2. The slider shears or breaks protruding hard or friable materials into smaller pieces, which flow through the screen and clear the openings.
3. If the material is soft and pliable, the sliders can help the material through the screen openings.
4. If the material is fibrous, the sliders’ horizontal scrubbing motion across the bottom of the screen dislodges trapped fibers from the screen openings, improving throughput capacity.
Figure 2: Sliders travel across the top of a perforated plate. The motion of the vibratory separator throws the sliders into the screen as they rotate around the center of the machine.

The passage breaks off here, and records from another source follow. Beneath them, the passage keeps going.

import Summits.HodgeConjecture.HodgeConjecture.Theorems.LinearSystemTorelliLocalTubeSpanSp2Elementary
import Summits.HodgeConjecture.HodgeConjecture.Theorems.LinearSystemTorelliLocalTubeSpanCompanion
import Summits.HodgeConjecture.HodgeConjecture.Theorems.LinearSystemTorelliLocalTubeSpanStarBasisOfCompanions
import Summits.HodgeConjecture.HodgeConjecture.Theorems.LinearSystemTorelliLocalTubeSpanLemma11OfStarBasis
import Summits.HodgeConjecture.HodgeConjecture.Theorems.LinearSystemTorelliLocalTubeSpanUnimodularTransitivity
import Summits.HodgeConjecture.HodgeConjecture.Theorems.LinearSystemTorelliLocalTubeSpanCapstoneOrbitJanssen

/-!
# Route LinearSystemTorelli — crux `LocalTubeSpan` (stmt-HodgeConjecture-2490): ONE NAMED FACT — Janssen's Theorem 2.9 and Schnell's Lemma 11 from Janssen's Theorem 2.5

Helper file (`--supports stmt-HodgeConjecture-2490`, line `Sketch` of the crux chain, cycle 7,
continuation lead c6; the compositions of the cycle).

After cycle 6 the arithmetic input of every conditional theorem of the line was exactly Janssen's
two primary theorems, the named facts `Janssen1983_thm2_5` (= [Schnell2010] §7 Thm. 10: the
monodromy group `Γ_Δ` of a skew vanishing lattice contains the level-2 congruence subgroup
`Sp♯₂(ℤΔ)`) and `Janssen1983_thm2_9` (`x ∈ Δ ↔ x` unimodular `∧ x ≡ δ (mod 2ℤΔ)`) of
`Literature/AlgebraicGeometry/HodgeTheory/SkewVanishingLattice`.  This file removes the second:

* `localTubeSpan_companion_of_thm2_5` — granting Theorem 2.5 only: `δ ∈ Δ`, `⟨δ, y⟩ = 1`
  (`y ∈ ℤΔ`), `z ∈ ℤΔ` with `⟨z, y⟩ = 0` ⟹ `δ + 2z ∈ Δ` (the two elementary families of `Sp♯₂`,
  `…Sp2Elementary`, and `…Companion`); in particular the radical companions
  `localTubeSpan_add_two_smul_mem_of_thm2_5` (the shape of `IsSkewVanishingLattice.add_two_smul_mem`).
* `localTubeSpan_schnell2010_lemma11_of_thm2_5 : Janssen1983_thm2_5 → Schnell2010_lemma11`
  (star bases from companions, `…StarBasisOfCompanions`; Lemma 11 nondegenerate from star bases,
  `…Lemma11OfStarBasis`; the general case by cycle 6's frame lift, `…Lemma11OfNondegenerate`).
* `localTubeSpan_janssen_thm2_9_of_thm2_5 : Janssen1983_thm2_5 → Janssen1983_thm2_9` — THEOREM 2.9
  IS A COROLLARY OF THEOREM 2.5: `⇒` by a partner from the unimodular pair and transitivity; `⇐` by
  the unimodular transitivity of the level-2 elementary moves (`…UnimodularTransitivity`) from `δ`
  to `x = δ + 2z`, then `Γ_Δ`-stability of `Δ`.
* Consequently the cycle-6 capstone granting Theorem 2.5 ONLY,
  `localTubeSpan_cfree_at_of_completeOrbitBasis_of_thm2_5` (and likewise every consumer of
  `Schnell2010_lemma11` / `Janssen1983_thm2_9` in the line, by the two theorems above).

So the whole line now rests on ONE named fact, Janssen's Theorem 2.5 — the one theorem
[Schnell2010] itself cites (as Thm. 10).  Named fact used: `Janssen1983_thm2_5` (hypothesis `h25`);
no `sorry`.
-/

-- `Summit.HodgeConjecture.HodgeConjecture.Theorems` is the mandated namespace (single-conjunct summit:
-- Sub = Summit), which `linter.dupNamespace` flags on every declaration; the lakefile turns the
-- linter off tree-wide (weak option), restated here so stand-alone elaboration is warning-free too.
set_option linter.dupNamespace false

noncomputable section

open CategoryTheory groupCohomology
open _root_.Topology Filter
open Literature.AlgebraicGeometry Literature.AlgebraicGeometry.HodgeTheory
open Literature.AlgebraicTopology.SingularHomology

namespace Summit.HodgeConjecture.HodgeConjecture.Theorems

universe u v

section Lattice

variable {V : Type} [AddCommGroup V] [Module ℚ V]

/-- A skew vanishing lattice spans a finite-dimensional space (`ℤΔ` is finitely generated and `Δ`
spans `V`). [folklore] -/
theorem localTubeSpan_finiteDimensional_of_isSkewVanishingLattice (B : LinearMap.BilinForm ℚ V)
    (Δ : Set V) (hΔ : IsSkewVanishingLattice B Δ) : FiniteDimensional ℚ V := by
  obtain ⟨S, hS⟩ := hΔ.fg
  refine Module.finite_def.2 ⟨S, ?_⟩
  have h1 : Submodule.span ℚ (S : Set V) =
      Submodule.span ℚ (Submodule.span ℤ (S : Set V) : Set V) :=
    (Submodule.span_span_of_tower ℤ ℚ (S : Set V)).symm
  rw [h1, hS, Submodule.span_span_of_tower, hΔ.span_eq_top]

/-- **Companions from Janssen's Theorem 2.5 alone.**  For a skew vanishing lattice `Δ` (alternating
`B`), `δ ∈ Δ` with a partner `y ∈ ℤΔ`, `⟨δ, y⟩ = 1`, and `z ∈ ℤΔ` orthogonal to `y`, the companion
`δ + 2z` lies in `Δ`: the squared transvection pair `E_{y,w}²` and the squares `T_y^{±2}` that move
`δ` to `δ + 2z` (`z = βy + w`) lie in the level-2 congruence subgroup, hence in `Γ_Δ` by Theorem 2.5.
[cite: Janssen1983, Thm. 2.5] -/
theorem localTubeSpan_companion_of_thm2_5 (h25 : Janssen1983_thm2_5)
    (B : LinearMap.BilinForm ℚ V) (hB : B.IsAlt) (Δ : Set V) (hΔ : IsSkewVanishingLattice B Δ)
    {δ y z : V} (hδ : δ ∈ Δ) (hy : y ∈ Submodule.span ℤ Δ) (hδy : B δ y = 1)
    (hz : z ∈ Submodule.span ℤ Δ) (hzy : B z y = 0) : δ + (2 : ℚ) • z ∈ Δ := by
  haveI := localTubeSpan_finiteDimensional_of_isSkewVanishingLattice B Δ hΔ
  obtain ⟨hpair, hsq⟩ := localTubeSpan_sp2Elementary h25 B hB Δ hΔ
  exact localTubeSpan_companion B hB Δ hΔ hpair hsq hδ hy hδy hz hzy

/-- **Radical companions from Theorem 2.5** (the shape of `IsSkewVanishingLattice.add_two_smul_mem`,
which took Theorem 2.9): for `δ ∈ Δ` and `β ∈ ℤΔ` orthogonal to `Δ`, `δ + 2β ∈ Δ` — a partner
`y = gδ₂ ∈ Δ` of `δ = gδ₁` comes from the unimodular pair `⟨δ₁, δ₂⟩ = 1` and transitivity, and
`⟨β, y⟩ = 0`. [cite: Janssen1983, Thm. 2.5 and Thm. 2.9] -/
theorem localTubeSpan_add_two_smul_mem_of_thm2_5 (h25 : Janssen1983_thm2_5)
    {B : LinearMap.BilinForm ℚ V} (hB : B.IsAlt) {Δ : Set V} (hΔ : IsSkewVanishingLattice B Δ)
    {δ β : V} (hδ : δ ∈ Δ) (hβ : β ∈ Submodule.span ℤ Δ) (hβrad : ∀ x ∈ Δ, B β x = 0) :
    δ + 2 • β ∈ Δ := by
  obtain ⟨δ₁, hδ₁, δ₂, hδ₂, h12⟩ := hΔ.exists_pair
  obtain ⟨g, hg, hgδ⟩ := hΔ.transitive δ₁ hδ₁ δ hδ
  have hy : ((g : (V →ₗ[ℚ] V)ˣ) : V →ₗ[ℚ] V) δ₂ ∈ Δ := hΔ.stable g hg δ₂ hδ₂
  have hδy : B δ (((g : (V →ₗ[ℚ] V)ˣ) : V →ₗ[ℚ] V) δ₂) = 1 := by
    rw [← hgδ, localTubeSpan_transvectionGroup_isometry B hB Δ hg, h12]
  rw [two_nsmul, ← two_smul ℚ]
  exact localTubeSpan_companion_of_thm2_5 h25 B hB Δ hΔ hδ (Submodule.subset_span hy) hδy hβ
    (hβrad _ hy)

/-- **Schnell's Lemma 11 (nondegenerate lattices) from Janssen's Theorem 2.5 alone**: star bases
exist by `localTubeSpan_exists_starBasis_of_companions` on the companions of
`localTubeSpan_companion_of_thm2_5`, and `localTubeSpan_schnell2010_lemma11_nondegenerate_of_starBasis`
concludes. [cite: Schnell2010, §7 Lemma 11 and Thm. 10] -/
theorem localTubeSpan_schnell2010_lemma11_nondegenerate_of_thm2_5 (h25 : Janssen1983_thm2_5) :
    Schnell2010_lemma11_nondegenerate :=
  localTubeSpan_schnell2010_lemma11_nondegenerate_of_starBasis h25 fun _ _ _ _ Bq hBq Δq hΔq =>
    localTubeSpan_exists_starBasis_of_companions Bq hBq Δq hΔq
      fun _ hδ _ hy hδy _ hz hzy => localTubeSpan_companion_of_thm2_5 h25 Bq hBq Δq hΔq hδ hy hδy hz hzy

/-- **Schnell's Lemma 11 (all alternating forms) from Janssen's Theorem 2.5 alone** (the
nondegenerate case lifted through the radical by cycle 6's
`localTubeSpan_schnell2010_lemma11_of_nondegenerate`).  So every theorem of the line that grants
`Schnell2010_lemma11` holds granting `Janssen1983_thm2_5` only. [cite: Schnell2010, §7 Lemma 11 and Thm. 10] -/
theorem localTubeSpan_schnell2010_lemma11_of_thm2_5 (h25 : Janssen1983_thm2_5) :
    Schnell2010_lemma11 :=
  localTubeSpan_schnell2010_lemma11_of_nondegenerate fun W _ _ _ Bq hBq hnd Δq hΔq =>
    localTubeSpan_schnell2010_lemma11_nondegenerate_of_thm2_5 h25 W Bq hBq hnd Δq hΔq

/-- **Janssen's Theorem 2.9 is a corollary of Theorem 2.5.**  For a skew vanishing lattice `Δ`
(alternating `B`, possibly degenerate) and `x ∈ ℤΔ`: `x ∈ Δ` iff `⟨x, y⟩ = 1` for some `y ∈ ℤΔ` and
`x ≡ δ (mod 2ℤΔ)` for some `δ ∈ Δ`.  `⇒`: a partner `gδ₂` of `x = gδ₁` from the pair
`⟨δ₁, δ₂⟩ = 1`, and `δ = x`, `z = 0`.  `⇐`: `δ` has a partner `gδ₂ ∈ ℤΔ`; the squares `T_a²`
(`a ∈ ℤΔ`) and the squared transvection pairs `E_{e,f}²` (`⟨e,f⟩ = 0`) lie in `Γ_Δ` by Theorem 2.5
(`localTubeSpan_sp2Elementary`) and act transitively on the unimodular vectors of `δ + 2ℤΔ`
(`localTubeSpan_unimodularTransitivity`), so `x = g'δ ∈ Δ` by stability.
[cite: Janssen1983, Thm. 2.9 (from Thm. 2.5)] -/
theorem localTubeSpan_janssen_thm2_9_of_thm2_5 (h25 : Janssen1983_thm2_5) : Janssen1983_thm2_9 := by
  intro W _ _ B hB Δ hΔ x hx
  haveI : FiniteDimensional ℚ W := localTubeSpan_finiteDimensional_of_isSkewVanishingLattice B Δ hΔ
  constructor
  · intro hxΔ
    obtain ⟨δ₁, hδ₁, δ₂, hδ₂, h12⟩ := hΔ.exists_pair
    obtain ⟨g, hg, hgx⟩ := hΔ.transitive δ₁ hδ₁ x hxΔ
    refine ⟨⟨((g : (W →ₗ[ℚ] W)ˣ) : W →ₗ[ℚ] W) δ₂,
      localTubeSpan_transvectionGroup_map_span_int B hB Δ hΔ.integral hg (Submodule.subset_span hδ₂),
      ?_⟩, x, hxΔ, 0, Submodule.zero_mem _, by rw [sub_self, smul_zero]⟩
    rw [← hgx, localTubeSpan_transvectionGroup_isometry B hB Δ hg, h12]
  · rintro ⟨⟨y', hy', hxy'⟩, δ, hδ, z, hz, hxδ⟩
    obtain ⟨hpair, hsq⟩ := localTubeSpan_sp2Elementary h25 B hB Δ hΔ
    -- a partner of `δ` inside `ℤΔ`
    obtain ⟨δ₁, hδ₁, δ₂, hδ₂, h12⟩ := hΔ.exists_pair
    obtain ⟨g, hg, hgδ⟩ := hΔ.transitive δ₁ hδ₁ δ hδ
    have hy : ((g : (W →ₗ[ℚ] W)ˣ) : W →ₗ[ℚ] W) δ₂ ∈ Submodule.span ℤ Δ :=
      localTubeSpan_transvectionGroup_map_span_int B hB Δ hΔ.integral hg (Submodule.subset_span hδ₂)
    have hδy : B δ (((g : (W →ₗ[ℚ] W)ˣ) : W →ₗ[ℚ] W) δ₂) = 1 := by
      rw [← hgδ, localTubeSpan_transvectionGroup_isometry B hB Δ hg, h12]
    have ht : ∃ z ∈ Submodule.span ℤ Δ, x = δ + (2 : ℚ) • z :=
      ⟨z, hz, by rw [two_smul, ← two_nsmul, ← hxδ, add_sub_cancel]⟩
    obtain ⟨g', hg', hg'δ⟩ := localTubeSpan_unimodularTransitivity B hB Δ hΔ.integral
      (transvectionGroup B Δ) hpair hsq (Submodule.subset_span hδ) hy hδy ht ⟨y', hy', hxy'⟩
    rw [← hg'δ]
    exact hΔ.stable g' hg' δ hδ

/-- The line's arithmetic input after cycle 7: Schnell's Lemma 11 AND Janssen's Theorem 2.9, both
from Theorem 2.5. [cite: Janssen1983, Thm. 2.5] -/
theorem localTubeSpan_lemma11_and_thm2_9_of_thm2_5 (h25 : Janssen1983_thm2_5) :
    Schnell2010_lemma11 ∧ Janssen1983_thm2_9 :=
  ⟨localTubeSpan_schnell2010_lemma11_of_thm2_5 h25, localTubeSpan_janssen_thm2_9_of_thm2_5 h25⟩

/-- **A skew vanishing lattice is determined by its lattice, its form and its mod-2 shadow**
(granting Janssen's Theorem 2.5): two skew vanishing lattices `Δ, Δ'` for the same alternating form
with `ℤΔ = ℤΔ'` whose images in `ℤΔ/2ℤΔ` agree (`Δ ⊆ Δ' + 2ℤΔ` and `Δ' ⊆ Δ + 2ℤΔ`) coincide — by
Theorem 2.9 (a corollary of 2.5) membership is decided by unimodularity in the common lattice and
the class mod `2ℤΔ`. [cite: Janssen1983, Thm. 2.9] -/
theorem localTubeSpan_eq_of_span_eq_of_shadow_eq (h25 : Janssen1983_thm2_5)
    (B : LinearMap.BilinForm ℚ V) (hB : B.IsAlt) (Δ Δ' : Set V) (hΔ : IsSkewVanishingLattice B Δ)
    (hΔ' : IsSkewVanishingLattice B Δ') (hspan : Submodule.span ℤ Δ = Submodule.span ℤ Δ')
    (h₁ : ∀ δ ∈ Δ, ∃ δ' ∈ Δ', ∃ z ∈ Submodule.span ℤ Δ, δ - δ' = 2 • z)
    (h₂ : ∀ δ' ∈ Δ', ∃ δ ∈ Δ, ∃ z ∈ Submodule.span ℤ Δ, δ' - δ = 2 • z) : Δ = Δ' := by
  have h29 := localTubeSpan_janssen_thm2_9_of_thm2_5 h25
  ext x
  constructor
  · intro hx
    have hxΛ : x ∈ Submodule.span ℤ Δ := Submodule.subset_span hx
    obtain ⟨⟨y, hy, hxy⟩, -⟩ := (h29 V B hB Δ hΔ x hxΛ).1 hx
    obtain ⟨δ', hδ', z, hz, hxδ'⟩ := h₁ x hx
    rw [hspan] at hxΛ hy hz
    exact (h29 V B hB Δ' hΔ' x hxΛ).2 ⟨⟨y, hy, hxy⟩, δ', hδ', z, hz, hxδ'⟩
  · intro hx
    have hxΛ : x ∈ Submodule.span ℤ Δ' := Submodule.subset_span hx
    obtain ⟨⟨y, hy, hxy⟩, -⟩ := (h29 V B hB Δ' hΔ' x hxΛ).1 hx
    obtain ⟨δ, hδ, z, hz, hxδ⟩ := h₂ x hx
    rw [← hspan] at hxΛ hy
    exact (h29 V B hB Δ hΔ x hxΛ).2 ⟨⟨y, hy, hxy⟩, δ, hδ, z, hz, hxδ⟩

end Lattice

/-! ### The capstones, granting Theorem 2.5 only -/

section Capstones

variable {𝒳 Sb : Motives.SchemeOver ℂ} {π : 𝒳 ⟶ Sb} {n : ℕ} {T : Type v} [TopologicalSpace T]

/-- **The one-complete-orbit member along a neighbourhood basis, granting Janssen's Theorem 2.5
ONLY** — cycle 6's `localTubeSpan_cfree_at_of_completeOrbitBasis_of_janssen` with its hypothesis
`Janssen1983_thm2_9` discharged by `localTubeSpan_janssen_thm2_9_of_thm2_5`: along a basis of `𝓝 t₀`
whose basic sets have path-connected punctured preimage and one local subgroup presented by a
complete orbit, every class undetected near `t₀` lies in `localKernel ι (D.V k) s t₀`.
[cite: Schnell2010, §7 Prop. 12, Lemma 11 and Thm. 10] -/
theorem localTubeSpan_cfree_at_of_completeOrbitBasis_of_thm2_5 (h25 : Janssen1983_thm2_5)
    (ι : C(smoothFiberLocus π n, T)) (D : DirectImageLocalSystem π n) (k : ℕ)
    (s : smoothFiberLocus π n) {ι' : Sort*} {p : ι' → Prop} {bs : ι' → Set T} {t₀ : T}
    (hbs : (𝓝 t₀).HasBasis p bs)
    (horb : ∀ i, p i → IsPathConnected (ι ⁻¹' bs i) ∧
      ∃ (s' : smoothFiberLocus π n) (hs' : ι s' ∈ bs i) (γ : Path s' s)
        (B : LinearMap.BilinForm ℚ (Motives.bettiCohomology (Motives.fiberOver π s.1) k))
        (Δ : Set (Motives.bettiCohomology (Motives.fiberOver π s.1) k))
        (gen : Set (localSubgroup ι s (bs i) hs' γ)),
        B.IsAlt ∧ Subgroup.closure gen = ⊤ ∧
        (∀ t ∈ gen, ∃ δ ∈ Δ, ∀ x,
          D.ratMonodromy k s (t : FundamentalGroup (smoothFiberLocus π n) s) x = x - B x δ • δ) ∧
        (∀ δ ∈ Δ, ∃ g : localSubgroup ι s (bs i) hs' γ, ∀ x,
          D.ratMonodromy k s (g : FundamentalGroup (smoothFiberLocus π n) s) x = x - B x δ • δ) ∧
        (Submodule.span ℤ Δ).FG ∧ (∀ δ ∈ Δ, ∀ δ' ∈ Δ, ∃ z : ℤ, B δ δ' = z) ∧
        (∀ (g : localSubgroup ι s (bs i) hs' γ), ∀ δ ∈ Δ,
          D.ratMonodromy k s (g : FundamentalGroup (smoothFiberLocus π n) s) δ ∈ Δ) ∧
        (∀ δ ∈ Δ, ∀ δ' ∈ Δ, ∃ g : localSubgroup ι s (bs i) hs' γ,
          D.ratMonodromy k s (g : FundamentalGroup (smoothFiberLocus π n) s) δ = δ') ∧
        (∃ δ₁ ∈ Δ, ∃ δ₂ ∈ Δ, B δ₁ δ₂ = 1))
    (ξ : groupCohomology.H1 (monodromyRepObj (D.V k) s))
    (hξ : ∃ N ∈ 𝓝 t₀, ∀ (s' : smoothFiberLocus π n) (hs' : ι s' ∈ N) (γ : Path s' s),
      evalCoinvOn (monodromyRepObj (D.V k) s) (localSubgroup ι s N hs' γ) ξ = 0) :
    ξ ∈ localKernel ι (D.V k) s t₀ :=
  localTubeSpan_cfree_at_of_completeOrbitBasis_of_janssen h25
    (localTubeSpan_janssen_thm2_9_of_thm2_5 h25) ι D k s hbs horb ξ hξ

end Capstones

end Summit.HodgeConjecture.HodgeConjecture.Theorems

end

Sliders are not efficient for materials that tend to ball up or agglomerate inside the sliders. They also generate minor amounts of heat, which can fuse temperature-sensitive materials. In addition, sliders may not perform well on extremely hard, irregular-shaped materials, which can partially protrude through the screen opening and stop the motion of the slider.
Slider clusters work on essentially the same principles as slider rings. The difference between them is that the slider cluster is four to eight times larger than the slider ring. Slider clusters are normally used for large-diameter machines for easier maintenance. While the impact force of the slider cluster is greater than that of the slider ring because of its larger weight and size, it has less impact on the screen because a small number of clusters are required. Figure 3 shows single slider rings (lower left), slider clusters (center top), and slider clusters with rubber balls (lower right).
Opinions vary as to which self-cleaning method is more effective: individual sliders or larger slider clusters. In fact, their effectiveness depends entirely on the material being screened.
Figure 3: Single slider rings (lower left), slider clusters (center top), and slider clusters with rubber balls (lower right)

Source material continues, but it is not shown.